┌────────

import Mathlib.Topology.Maps.Proper.Basic
import Mathlib.Topology.Separation.Hausdorff

/-!
# Parametrised inverses on compact fibres are jointly continuous (closed graph + compact fibre)

A classical, derivative-free fact of point-set topology, in the `ContinuousOn`/set form that measure-theoretic
consumers need.

**Setting.**  `P` (parameters), `X`, `Y` topological spaces, `Y` Hausdorff; a family of *windows* `K p ⊆ X`, all inside one
compact set `C ⊆ X`, whose graph `W = {(p, x) | x ∈ K p}` is closed in `P × X`; a parametrised map `F : P → X → Y`,
jointly continuous on `W`; and ANY family of left inverses `ϑ p` of `F p` on `K p` (`ϑ p (F p x) = x` for `x ∈ K p`; no
measurability, continuity or formula for `ϑ` is assumed).

**Theorem** (`continuousOn_parametricInverse`).  `(p, y) ↦ ϑ p y` is continuous on the *image graph*
`D = {(p, y) | y ∈ F p '' K p}`, and `D` is closed (`isClosed_parametricImageGraph`).

*Proof.*  The graph `Γ = {((p, y), x) | x ∈ K p, F p x = y}` of the inverse over `D` is closed (continuity of `F` on the
closed set `W`, closed diagonal of `Y`), its `X`-coordinates lie in the compact `C`, and the first projection along a
compact factor is a closed map (Mathlib `isClosedMap_fst_of_compactSpace`); a map whose graph is so cut out is continuous
(`continuousOn_of_isClosed_graph_of_isCompact`, the set edition of the closed-graph theorem for compact codomain — the
whole-space edition is `Literature.NumberTheory.GaloisRepresentations.continuous_of_isClosed_graph`, not restated).

The NON-parametric edition (one `p`: the inverse of a continuous injection on a compact set is continuous on the image) is
already in the tree three times (`Literature.Topology.PlaneTopology.Schoenflies.continuousOn_invFunOn`,
`Literature.Topology.FourManifolds.CellularSets.continuousOn_invFunOn_image_of_isCompact`,
`Literature.Probability.RandomPlanarGeometry.ConformalRectangleProofs.continuousOn_invFunOn_of_isCompact`) and is NOT
restated here; it is the special case `P = Unit` of `continuousOn_parametricInverse_fibre`.

References: N. Bourbaki, *General Topology* Ch. I §10.2 (proper maps; Cor. 5 to Thm 1: the projection along a compact factor
is proper, hence closed), Ch. I §10 Exerc. 14 (a map into a compact space is continuous iff its graph is closed), Ch. I §8
no. 1 (Hausdorff ⟺ closed diagonal; closed graphs), Ch. I §9 no. 4 Thm 2 Cor. 2 (continuous bijections of compact spaces onto
Hausdorff spaces are homeomorphisms) [cite: BourbakiGT1, Ch. I §10 no. 2 Thm 1 Cor. 5; Ch. I §10 Exerc. 14; Ch. I §9 no. 4 Thm 2
Cor. 2]; the parametrised form is the routine combination of these.
-/

namespace Literature.Topology.ParametricInverse

open Set Function Filter Topology

variable {P X Y Z : Type*} [TopologicalSpace P] [TopologicalSpace X] [TopologicalSpace Y] [TopologicalSpace Z]

/-! ## §1  Closed-graph continuity with a compact window -/

/-- The first projection of a closed set `Γ ⊆ Z × X` whose second coordinates lie in a compact set `C` is closed
(pull back to `Z × ↥C` and use that the projection along a compact factor is proper, hence closed). [cite: BourbakiGT1, Ch. I §10 no. 2, Thm 1 Cor. 5] -/
theorem isClosed_image_fst_of_subset_isCompact {Γ : Set (Z × X)} {C : Set X} (hC : IsCompact C)
    (hΓ : IsClosed Γ) (hΓC : ∀ r ∈ Γ, r.2 ∈ C) : IsClosed (Prod.fst '' Γ) := by
  haveI : CompactSpace C := isCompact_iff_compactSpace.mp hC
  have he : Continuous fun q : Z × C => ((q.1, (q.2 : X)) : Z × X) :=
    continuous_fst.prodMk (continuous_subtype_val.comp continuous_snd)
  have himg : Prod.fst '' Γ = Prod.fst '' ((fun q : Z × C => ((q.1, (q.2 : X)) : Z × X)) ⁻¹' Γ) := by
    ext z
    constructor
    · rintro ⟨r, hr, rfl⟩
      exact ⟨(r.1, ⟨r.2, hΓC r hr⟩), by simpa using hr, rfl⟩
    · rintro ⟨q, hq, rfl⟩
      exact ⟨(q.1, (q.2 : X)), hq, rfl⟩
  rw [himg]
  exact isClosedMap_fst_of_compactSpace _ (hΓ.preimage he)

/-- **Closed-graph continuity, set edition with a compact window.**  Let `f : P → X`, `s ⊆ P`, and `Γ ⊆ P × X` a CLOSED
set whose second coordinates lie in a compact set `C` and which cuts out the graph of `f` over `s` (`(p, f p) ∈ Γ` for
`p ∈ s`, and `(p, x) ∈ Γ ⇒ x = f p` for `p ∈ s`).  Then `f` is continuous on `s`.  (Whole-space edition:
`Literature.NumberTheory.GaloisRepresentations.continuous_of_isClosed_graph`.) [cite: BourbakiGT1, Ch. I §10 Exerc. 14] [cite: BourbakiGT1, Ch. I §10 no. 2, Thm 1 Cor. 5] -/
theorem continuousOn_of_isClosed_graph_of_isCompact {f : P → X} {s : Set P} {Γ : Set (P × X)} {C : Set X}
    (hC : IsCompact C) (hΓ : IsClosed Γ) (hΓC : ∀ r ∈ Γ, r.2 ∈ C)
    (hmem : ∀ p ∈ s, (p, f p) ∈ Γ) (huniq : ∀ p ∈ s, ∀ x, (p, x) ∈ Γ → x = f p) : ContinuousOn f s := by
  rw [continuousOn_iff_isClosed]
  intro t ht
  refine ⟨Prod.fst '' (Γ ∩ Prod.snd ⁻¹' t),
    isClosed_image_fst_of_subset_isCompact hC (hΓ.inter (ht.preimage continuous_snd)) fun r hr => hΓC r hr.1, ?_⟩
  ext p
  constructor
  · rintro ⟨hpt, hps⟩
    exact ⟨⟨(p, f p), ⟨hmem p hps, hpt⟩, rfl⟩, hps⟩
  · rintro ⟨⟨r, ⟨hrΓ, hrt⟩, hrp⟩, hps⟩
    obtain ⟨p', x⟩ := r
    have hp' : p' = p := hrp
    subst hp'
    refine ⟨?_, hps⟩
    show f p' ∈ t
    rw [← huniq p' hps x hrΓ]
    exact hrt

/-- Closed-graph continuity, set edition, compact codomain. [cite: BourbakiGT1, Ch. I §10 Exerc. 14] -/
theorem continuousOn_of_isClosed_graph [CompactSpace X] {f : P → X} {s : Set P} {Γ : Set (P × X)}
    (hΓ : IsClosed Γ) (hmem : ∀ p ∈ s, (p, f p) ∈ Γ) (huniq : ∀ p ∈ s, ∀ x, (p, x) ∈ Γ → x = f p) :
    ContinuousOn f s :=
  continuousOn_of_isClosed_graph_of_isCompact isCompact_univ hΓ (fun _ _ => mem_univ _) hmem huniq

/-! ## §2  The graph of a parametrised inverse is closed -/

section Parametric

variable [T2Space Y] {F : P → X → Y} {K : P → Set X} {ϑ : P → Y → X} {C : Set X}

/-- The graph `{((p, y), x) | x ∈ K p, F p x = y}` of the parametrised inverse is closed, as soon as the window graph
`{(p, x) | x ∈ K p}` is closed and `F` is jointly continuous on it (`Y` Hausdorff: the diagonal is closed). [cite: BourbakiGT1, Ch. I §8 no. 1, Prop. 1 and Prop. 2 Cor. 2] -/
theorem isClosed_parametricGraph (hW : IsClosed {q : P × X | q.2 ∈ K q.1})
    (hF : ContinuousOn (fun q : P × X => F q.1 q.2) {q : P × X | q.2 ∈ K q.1}) :
    IsClosed {r : (P × Y) × X | r.2 ∈ K r.1.1 ∧ F r.1.1 r.2 = r.1.2} := by
  have hA : IsClosed {r : (P × Y) × X | r.2 ∈ K r.1.1} :=
    hW.preimage ((continuous_fst.comp continuous_fst).prodMk continuous_snd)
  have hφ : ContinuousOn (fun r : (P × Y) × X => (F r.1.1 r.2, r.1.2)) {r : (P × Y) × X | r.2 ∈ K r.1.1} := by
    refine ContinuousOn.prodMk ?_ (continuous_snd.comp continuous_fst).continuousOn
    exact hF.comp ((continuous_fst.comp continuous_fst).prodMk continuous_snd).continuousOn fun r hr => hr
  have h := hφ.preimage_isClosed_of_isClosed hA isClosed_diagonal
  have heq : {r : (P × Y) × X | r.2 ∈ K r.1.1 ∧ F r.1.1 r.2 = r.1.2} =
      {r : (P × Y) × X | r.2 ∈ K r.1.1} ∩ (fun r : (P × Y) × X => (F r.1.1 r.2, r.1.2)) ⁻¹' diagonal Y := by
    ext r
    simp only [mem_setOf_eq, mem_inter_iff, mem_preimage, mem_diagonal_iff]
  rw [heq]
  exact h

/-- Each window `K p` is closed (a section of the closed window graph). [cite: BourbakiGT1, Ch. I §4 no. 2, Prop. 5 Cor.] -/
theorem isClosed_window (hW : IsClosed {q : P × X | q.2 ∈ K q.1}) (p : P) : IsClosed (K p) := by
  have h : IsClosed ((fun x : X => ((p, x) : P × X)) ⁻¹' {q : P × X | q.2 ∈ K q.1}) :=
    hW.preimage (continuous_const.prodMk continuous_id)
  simpa using h

/-- Each window `K p` is compact (closed inside the compact `C`). [cite: BourbakiGT1, Ch. I §9 no. 3, Prop. 2] -/
theorem isCompact_window (hC : IsCompact C) (hKC : ∀ p, K p ⊆ C) (hW : IsClosed {q : P × X | q.2 ∈ K q.1}) (p : P) :
    IsCompact (K p) :=
  hC.of_isClosed_subset (isClosed_window hW p) (hKC p)

omit [T2Space Y] in
/-- Each image window `F p '' K p` is compact (continuous image of a compact set). [cite: BourbakiGT1, Ch. I §9 no. 4, Thm 2 Cor. 1] -/
theorem isCompact_parametricImage (hC : IsCompact C) (hKC : ∀ p, K p ⊆ C) (hW : IsClosed {q : P × X | q.2 ∈ K q.1})
    (hF : ContinuousOn (fun q : P × X => F q.1 q.2) {q : P × X | q.2 ∈ K q.1}) (p : P) : IsCompact (F p '' K p) :=
  (isCompact_window hC hKC hW p).image_of_continuousOn
    (hF.comp (continuous_const.prodMk continuous_id).continuousOn fun _ hx => hx)

/-! ## §3  Joint continuity of the parametrised inverse on the image graph -/

/-- ★★★ **PARAMETRISED INVERSES ON COMPACT FIBRES ARE JOINTLY CONTINUOUS.**  Let the window graph `{(p, x) | x ∈ K p}` be
closed, every `K p ⊆ C` with `C` compact, `F` jointly continuous on the window graph, `Y` Hausdorff, and `ϑ p` any left
inverse of `F p` on `K p`.  Then `(p, y) ↦ ϑ p y` is continuous on the image graph `{(p, y) | y ∈ F p '' K p}`.
(No formula for `ϑ` off the image graph matters; no derivative is used.)  The parametrised form of «the inverse of a
continuous bijection of a compact space onto a Hausdorff space is continuous» (ibid. Ch. I §9 no. 4, Thm 2 Cor. 2), proved from
BourbakiGT1, Ch. I §10 no. 2, Thm 1 Cor. 5 and BourbakiGT1, Ch. I §10 Exerc. 14. [cite: BourbakiGT1, Ch. I §10 no. 2, Thm 1 Cor. 5] -/
theorem continuousOn_parametricInverse (hC : IsCompact C) (hKC : ∀ p, K p ⊆ C)
    (hW : IsClosed {q : P × X | q.2 ∈ K q.1})
    (hF : ContinuousOn (fun q : P × X => F q.1 q.2) {q : P × X | q.2 ∈ K q.1})
    (hleft : ∀ p, ∀ x ∈ K p, ϑ p (F p x) = x) :
    ContinuousOn (fun q : P × Y => ϑ q.1 q.2) {q : P × Y | q.2 ∈ F q.1 '' K q.1} := by
  refine continuousOn_of_isClosed_graph_of_isCompact hC (isClosed_parametricGraph hW hF) (fun r hr => hKC _ hr.1)
    ?_ ?_
  · rintro q ⟨x, hx, hqx⟩
    refine ⟨?_, ?_⟩
    · show ϑ q.1 q.2 ∈ K q.1
      rw [← hqx, hleft _ x hx]
      exact hx
    · show F q.1 (ϑ q.1 q.2) = q.2
      rw [← hqx, hleft _ x hx]
  · rintro q - x ⟨hxK, hFx⟩
    show x = ϑ q.1 q.2
    rw [← hFx, hleft _ x hxK]

/-- ★ **THE IMAGE GRAPH IS CLOSED**: `{(p, y) | y ∈ F p '' K p}` is a closed subset of `P × Y` (first projection of the closed
graph of §2 along the compact window). [cite: BourbakiGT1, Ch. I §10 no. 2, Thm 1 Cor. 5] -/
theorem isClosed_parametricImageGraph (hC : IsCompact C) (hKC : ∀ p, K p ⊆ C)
    (hW : IsClosed {q : P × X | q.2 ∈ K q.1})
    (hF : ContinuousOn (fun q : P × X => F q.1 q.2) {q : P × X | q.2 ∈ K q.1}) :
    IsClosed {q : P × Y | q.2 ∈ F q.1 '' K q.1} := by
  have h := isClosed_image_fst_of_subset_isCompact hC (isClosed_parametricGraph hW hF) fun r hr => hKC _ hr.1
  have heq : {q : P × Y | q.2 ∈ F q.1 '' K q.1} =
      Prod.fst '' {r : (P × Y) × X | r.2 ∈ K r.1.1 ∧ F r.1.1 r.2 = r.1.2} := by
    ext q
    constructor
    · rintro ⟨x, hx, hqx⟩
      exact ⟨(q, x), ⟨hx, hqx⟩, rfl⟩
    · rintro ⟨r, hr, rfl⟩
      exact ⟨r.2, hr.1, hr.2⟩
  rw [heq]
  exact h

/-- Continuity of the inverse IN THE PARAMETER at a fixed value `y`: `p ↦ ϑ p y` is continuous on `{p | y ∈ F p '' K p}`.
[cite: BourbakiGT1, Ch. I §10 no. 2, Thm 1 Cor. 5] -/
theorem continuousOn_parametricInverse_param (hC : IsCompact C) (hKC : ∀ p, K p ⊆ C)
    (hW : IsClosed {q : P × X | q.2 ∈ K q.1})
    (hF : ContinuousOn (fun q : P × X => F q.1 q.2) {q : P × X | q.2 ∈ K q.1})
    (hleft : ∀ p, ∀ x ∈ K p, ϑ p (F p x) = x) (y : Y) :
    ContinuousOn (fun p => ϑ p y) {p : P | y ∈ F p '' K p} :=
  (continuousOn_parametricInverse hC hKC hW hF hleft).comp (continuous_id.prodMk continuous_const).continuousOn
    fun _ hp => hp

/-- Continuity of the inverse IN THE VALUE at a fixed parameter `p`: `ϑ p` is continuous on `F p '' K p` (the non-parametric
edition; cf. `Literature.Topology.PlaneTopology.Schoenflies.continuousOn_invFunOn` for `invFunOn`).
[cite: BourbakiGT1, Ch. I §9 no. 4, Thm 2 Cor. 2] -/
theorem continuousOn_parametricInverse_fibre (hC : IsCompact C) (hKC : ∀ p, K p ⊆ C)
    (hW : IsClosed {q : P × X | q.2 ∈ K q.1})
    (hF : ContinuousOn (fun q : P × X => F q.1 q.2) {q : P × X | q.2 ∈ K q.1})
    (hleft : ∀ p, ∀ x ∈ K p, ϑ p (F p x) = x) (p : P) :
    ContinuousOn (ϑ p) (F p '' K p) :=
  (continuousOn_parametricInverse hC hKC hW hF hleft).comp (continuous_const.prodMk continuous_id).continuousOn
    fun _ hy => hy

/-- At an interior point of the image graph the parametrised inverse is (jointly) `ContinuousAt`. [cite: BourbakiGT1, Ch. I §10 no. 2, Thm 1 Cor. 5] -/
theorem continuousAt_parametricInverse_of_mem_interior (hC : IsCompact C) (hKC : ∀ p, K p ⊆ C)
    (hW : IsClosed {q : P × X | q.2 ∈ K q.1})
    (hF : ContinuousOn (fun q : P × X => F q.1 q.2) {q : P × X | q.2 ∈ K q.1})
    (hleft : ∀ p, ∀ x ∈ K p, ϑ p (F p x) = x) {q : P × Y}
    (hq : q ∈ interior {q : P × Y | q.2 ∈ F q.1 '' K q.1}) :
    ContinuousAt (fun q : P × Y => ϑ q.1 q.2) q :=
  (continuousOn_parametricInverse hC hKC hW hF hleft).continuousAt (mem_interior_iff_mem_nhds.mp hq)

omit [TopologicalSpace P] [TopologicalSpace X] [TopologicalSpace Y] [T2Space Y] in
/-- The values of the inverse on the image graph lie in the windows: `ϑ p y ∈ K p` for `y ∈ F p '' K p` (set bookkeeping of a
left inverse). [cite: BourbakiGT1, Ch. I §9 no. 4, Thm 2 Cor. 2 (bookkeeping)] -/
theorem parametricInverse_mem_window (hleft : ∀ p, ∀ x ∈ K p, ϑ p (F p x) = x) {p : P} {y : Y}
    (hy : y ∈ F p '' K p) : ϑ p y ∈ K p := by
  obtain ⟨x, hx, rfl⟩ := hy
  rw [hleft p x hx]
  exact hx

omit [TopologicalSpace P] [TopologicalSpace X] [TopologicalSpace Y] [T2Space Y] in
/-- On the image graph `ϑ p` is a right inverse: `F p (ϑ p y) = y` for `y ∈ F p '' K p` (set bookkeeping of a left inverse).
[cite: BourbakiGT1, Ch. I §9 no. 4, Thm 2 Cor. 2 (bookkeeping)] -/
theorem apply_parametricInverse (hleft : ∀ p, ∀ x ∈ K p, ϑ p (F p x) = x) {p : P} {y : Y}
    (hy : y ∈ F p '' K p) : F p (ϑ p y) = y := by
  obtain ⟨x, hx, rfl⟩ := hy
  rw [hleft p x hx]

end Parametric

/-! ## §4  Compact-codomain editions (`C = univ`) -/

section CompactCodomain

variable [CompactSpace X] [T2Space Y] {F : P → X → Y} {K : P → Set X} {ϑ : P → Y → X}

/-- ★ Joint continuity of the parametrised inverse, compact codomain `X`. [cite: BourbakiGT1, Ch. I §10 no. 2, Thm 1 Cor. 5] -/
theorem continuousOn_parametricInverse_of_compactSpace (hW : IsClosed {q : P × X | q.2 ∈ K q.1})
    (hF : ContinuousOn (fun q : P × X => F q.1 q.2) {q : P × X | q.2 ∈ K q.1})
    (hleft : ∀ p, ∀ x ∈ K p, ϑ p (F p x) = x) :
    ContinuousOn (fun q : P × Y => ϑ q.1 q.2) {q : P × Y | q.2 ∈ F q.1 '' K q.1} :=
  continuousOn_parametricInverse isCompact_univ (fun _ => subset_univ _) hW hF hleft

/-- The image graph is closed, compact codomain `X`. [cite: BourbakiGT1, Ch. I §10 no. 2, Thm 1 Cor. 5] -/
theorem isClosed_parametricImageGraph_of_compactSpace (hW : IsClosed {q : P × X | q.2 ∈ K q.1})
    (hF : ContinuousOn (fun q : P × X => F q.1 q.2) {q : P × X | q.2 ∈ K q.1}) :
    IsClosed {q : P × Y | q.2 ∈ F q.1 '' K q.1} :=
  isClosed_parametricImageGraph isCompact_univ (fun _ => subset_univ _) hW hF

omit [T2Space Y] in
/-- Each image window is compact, compact codomain `X`. [cite: BourbakiGT1, Ch. I §9 no. 4, Thm 2 Cor. 1] -/
theorem isCompact_parametricImage_of_compactSpace (hW : IsClosed {q : P × X | q.2 ∈ K q.1})
    (hF : ContinuousOn (fun q : P × X => F q.1 q.2) {q : P × X | q.2 ∈ K q.1}) (p : P) : IsCompact (F p '' K p) :=
  isCompact_parametricImage isCompact_univ (fun _ => subset_univ _) hW hF p

end CompactCodomain

end Literature.Topology.ParametricInverse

└────────

> _The task_
Look back at the data above. Transcribe exactly the lines starting at the line that contains "is closed in" and ending at the line that contains "measurability, continuity or".

> _Reply_
compact set `C ⊆ X`, whose graph `W = {(p, x) | x ∈ K p}` is closed in `P × X`; a parametrised map `F : P → X → Y`,
jointly continuous on `W`; and ANY family of left inverses `ϑ p` of `F p` on `K p` (`ϑ p (F p x) = x` for `x ∈ K p`; no
measurability, continuity or formula for `ϑ` is assumed).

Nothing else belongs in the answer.